=== Data ===

import Literature.Analysis.FluidPDE.LeiRenZhang2019Liouville
import HarnessLib

/-!
# Lei–Ren–Zhang 2019, proof of Theorem 1.1: the reduction to `Γ ≡ 0` in the bounded weak class

Analysis/FluidPDE proofs file (theorems only, no definitions, no named facts), on the discharge
path of the named fact `Literature.Analysis.FluidPDE.leiRenZhang2019_liouville_periodic`
(Z. Lei, X. Ren, Q. S. Zhang, arXiv:1902.11229 = Math. Ann. 383 (2022), Theorem 1.1). The proof of
Theorem 1.1 (arXiv p. 9) ends: "This shows that `Γ ≡ 0` and therefore `v = v_r e_r + v_z e_z`.
Since the Liouville theorem for no swirl case has been proved in [5] (KNSS, Theorem 5.2), it
suffices …". This file proves that final assembly, exactly as the tree's discharge of Theorem 1.2
(`leiRenZhang2019_liouville_swirl_rate_holds`): the class bridge
`exists_jointly_measurable_axial_modification` (duality-form mild class → KNSS bounded weak class,
up to an axial constant `e(t) e_z`, which preserves axisymmetry, the swirl AND the axial
periodicity of the slices), a swirl-free statement in the bounded weak class (the hypothesis
`hfree` — the content of §§2–3, to be supplied by the periodic De Giorgi–Nash–Moser chain
`PeriodicSwirl*` / `PeriodicLog*` of this directory), KNSS Theorem 5.2
(`KNSS2009_liouville_axisymmetric_no_swirl_holds`), and the passage from a.e. slice to every
slice (`IsBoundedAncientMildSolution.exists_ae_eq_const_slice`).

* `liouville_periodic_of_boundedWeak_swirl_free` — the statement of
  `leiRenZhang2019_liouville_periodic`, from the swirl-free theorem in the bounded weak periodic
  class.

## References

* Z. Lei, X. Ren, Q. S. Zhang, arXiv:1902.11229, proof of Theorem 1.1 (arXiv p. 9, last lines).
  [LeiRenZhang2019]
* G. Koch, N. Nadirashvili, G. Seregin, V. Šverák, Acta Math. 203 (2009), Theorem 5.2. [KNSS2009]
-/

noncomputable section

open MeasureTheory Set Function Filter
open scoped InnerProductSpace RealInnerProductSpace

namespace Literature.Analysis.FluidPDE

namespace LeiRenZhang2019

/-- **Proof of Theorem 1.1, last step** (arXiv p. 9: "`Γ ≡ 0` and therefore `v = v_r e_r + v_z e_z`.
Since the Liouville theorem for no swirl case has been proved in [5] …"). If every bounded weak
Navier–Stokes solution (`ν = 1`) on `ℝ³ × (−∞,0)` with a.e.-axisymmetric slices, bounded swirl and
axially `P`-periodic slices (a.e., some `P > 0`) has vanishing swirl a.e., then every bounded ancient
mild solution (duality form) with measurable axisymmetric slices, bounded swirl and `P`-periodic
slices is on every slice `t < 0` a.e. an axial constant `β e_z` — the statement of
`leiRenZhang2019_liouville_periodic`. [cite: LeiRenZhang2019, proof of Thm 1.1 (arXiv p. 9, reduction to Γ ≡ 0 and KNSS Thm 5.2)] -/
theorem liouville_periodic_of_boundedWeak_swirl_free
    (hfree : ∀ (v : ℝ → EuclideanSpace ℝ (Fin 3) → EuclideanSpace ℝ (Fin 3)) (P : ℝ), 0 < P →
      IsBoundedWeakNSSolutionOn (Iio 0) isOpen_Iio 1 v →
      (∀ θ : ℝ, ∀ᵐ t ∂((volume : Measure ℝ).restrict (Iio 0)),
        (fun x => v t (rotZ θ x)) =ᵐ[volume] fun x => rotZ θ (v t x)) →
      (∃ C : ℝ, ∀ᵐ t ∂((volume : Measure ℝ).restrict (Iio 0)),
        ∀ᵐ x ∂(volume : Measure (EuclideanSpace ℝ (Fin 3))), |swirl (v t) x| ≤ C) →
      (∀ᵐ t ∂((volume : Measure ℝ).restrict (Iio 0)),
        (fun x => v t (x + P • eZ)) =ᵐ[volume] v t) →
      ∀ᵐ t ∂((volume : Measure ℝ).restrict (Iio 0)),
        swirl (v t) =ᵐ[volume] (0 : EuclideanSpace ℝ (Fin 3) → ℝ))
    (u : ℝ → EuclideanSpace ℝ (Fin 3) → EuclideanSpace ℝ (Fin 3))
    (hu : IsBoundedAncientMildSolution 1 u) (hmeas : ∀ t < 0, AEStronglyMeasurable (u t) volume)
    (haxi : ∀ t < 0, IsAxisymmetric (u t))
    (hswirl : ∃ C : ℝ, ∀ t < 0, ∀ x, |swirl (u t) x| ≤ C)
    (hper : ∃ P : ℝ, 0 < P ∧ ∀ t < 0, Function.Periodic (u t) (P • eZ)) :
    ∀ t < 0, ∃ β : ℝ, u t =ᵐ[volume] fun _ => β • eZ := by
  intro t₀ ht₀
  have hν : (0 : ℝ) < 1 := one_pos
  obtain ⟨P, hP, hPer⟩ := hper
  -- the class bridge
  obtain ⟨ũ, e, hũsol, hũjoint, hũsl, hũU⟩ := exists_jointly_measurable_axial_modification hu hmeas haxi
  have hweak : IsBoundedWeakNSSolutionOn (Iio 0) isOpen_Iio 1 ũ :=
    hũsol.isBoundedWeakNSSolutionOn hν hũjoint hũsl
  have haxiU : ∀ t < 0, IsAxisymmetric fun x => u t x + e t • eZ := fun t ht =>
    isAxisymmetric_add_smul_eZ (haxi t ht) _
  have hax : ∀ θ : ℝ, ∀ᵐ t ∂((volume : Measure ℝ).restrict (Iio 0)),
      (fun x => ũ t (rotZ θ x)) =ᵐ[volume] fun x => rotZ θ (ũ t x) := by
    intro θ
    filter_upwards [ae_restrict_mem measurableSet_Iio] with t ht
    have e1 : (fun x => ũ t (rotZ θ x)) =ᵐ[volume] fun x => u t (rotZ θ x) + e t • eZ :=
      (measurePreserving_rotZ θ).quasiMeasurePreserving.ae (hũU t ht)
    have e2 : (fun x => rotZ θ (ũ t x)) =ᵐ[volume] fun x => rotZ θ (u t x + e t • eZ) := by
      filter_upwards [hũU t ht] with x hx
      simp only [hx]
    have e3 : (fun x => u t (rotZ θ x) + e t • eZ) =ᵐ[volume] fun x => rotZ θ (u t x + e t • eZ) :=
      Eventually.of_forall fun x => haxiU t ht θ x
    exact e1.trans (e3.trans e2.symm)
  -- bounded swirl and periodicity survive the modification
  have hswirl' : ∃ C : ℝ, ∀ᵐ t ∂((volume : Measure ℝ).restrict (Iio 0)),
      ∀ᵐ x ∂(volume : Measure (EuclideanSpace ℝ (Fin 3))), |swirl (ũ t) x| ≤ C := by
    obtain ⟨C, hC⟩ := hswirl
    refine ⟨C, ?_⟩
    filter_upwards [ae_restrict_mem measurableSet_Iio] with t ht
    filter_upwards [hũU t ht] with x hx
    rw [show swirl (ũ t) x = swirl (fun y => u t y + e t • eZ) x by simp only [swirl, hx],
      swirl_add_smul_eZ]
    exact hC t ht x
  have hper' : ∀ᵐ t ∂((volume : Measure ℝ).restrict (Iio 0)),
      (fun x => ũ t (x + P • eZ)) =ᵐ[volume] ũ t := by
    filter_upwards [ae_restrict_mem measurableSet_Iio] with t ht
    have hmp : MeasurePreserving (fun x : EuclideanSpace ℝ (Fin 3) => x + P • eZ) volume volume :=
      measurePreserving_add_right volume (P • eZ)
    have e1 : (fun x => ũ t (x + P • eZ)) =ᵐ[volume] fun x => u t (x + P • eZ) + e t • eZ :=
      hmp.quasiMeasurePreserving.ae (hũU t ht)
    have e2 : (fun x => u t (x + P • eZ) + e t • eZ) = fun x => u t x + e t • eZ :=
      funext fun x => by rw [hPer t ht x]
    rw [e2] at e1
    exact e1.trans (hũU t ht).symm
  have hfreeU := hfree ũ P hP hweak hax hswirl' hper'
  -- KNSS Theorem 5.2 for the swirl-free `ũ`
  obtain ⟨b, -, -, hb⟩ := KNSS2009_liouville_axisymmetric_no_swirl_holds hweak hax hfreeU
  -- the slices of `u` are a.e. constant for a.e. `t`, hence for every `t`
  have hconst : ∀ᵐ t ∂((volume : Measure ℝ).restrict (Iio 0)),
      u t =ᵐ[volume] fun _ => (b t - e t) • eZ := by
    filter_upwards [hb, ae_restrict_mem measurableSet_Iio] with t hbt ht
    filter_upwards [hbt, hũU t ht] with x hx hx'
    have hx2 : u t x + e t • eZ = b t • eZ := by rw [← hx']; exact hx
    have e : u t x = (u t x + e t • eZ) - e t • eZ := by abel
    rw [e, hx2, sub_smul]
  obtain ⟨κ, hκ⟩ := hu.exists_ae_eq_const_slice hν hmeas hconst t₀ ht₀
  have hax' := eq_smul_eZ_of_ae_eq_const_of_isAxisymmetric (haxi t₀ ht₀) hκ
  refine ⟨κ 2, ?_⟩
  rw [hax'] at hκ
  exact hκ

end LeiRenZhang2019

end Literature.Analysis.FluidPDE

end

===

_The task_: When you retype the data above, start at its first line, stop after the line containing "Theorem 1.1 (arXiv p. 9)", and leave out everything else.

_Solution to the exercise_:
import Literature.Analysis.FluidPDE.LeiRenZhang2019Liouville
import HarnessLib

/-!
# Lei–Ren–Zhang 2019, proof of Theorem 1.1: the reduction to `Γ ≡ 0` in the bounded weak class

Analysis/FluidPDE proofs file (theorems only, no definitions, no named facts), on the discharge
path of the named fact `Literature.Analysis.FluidPDE.leiRenZhang2019_liouville_periodic`
(Z. Lei, X. Ren, Q. S. Zhang, arXiv:1902.11229 = Math. Ann. 383 (2022), Theorem 1.1). The proof of
Theorem 1.1 (arXiv p. 9) ends: "This shows that `Γ ≡ 0` and therefore `v = v_r e_r + v_z e_z`.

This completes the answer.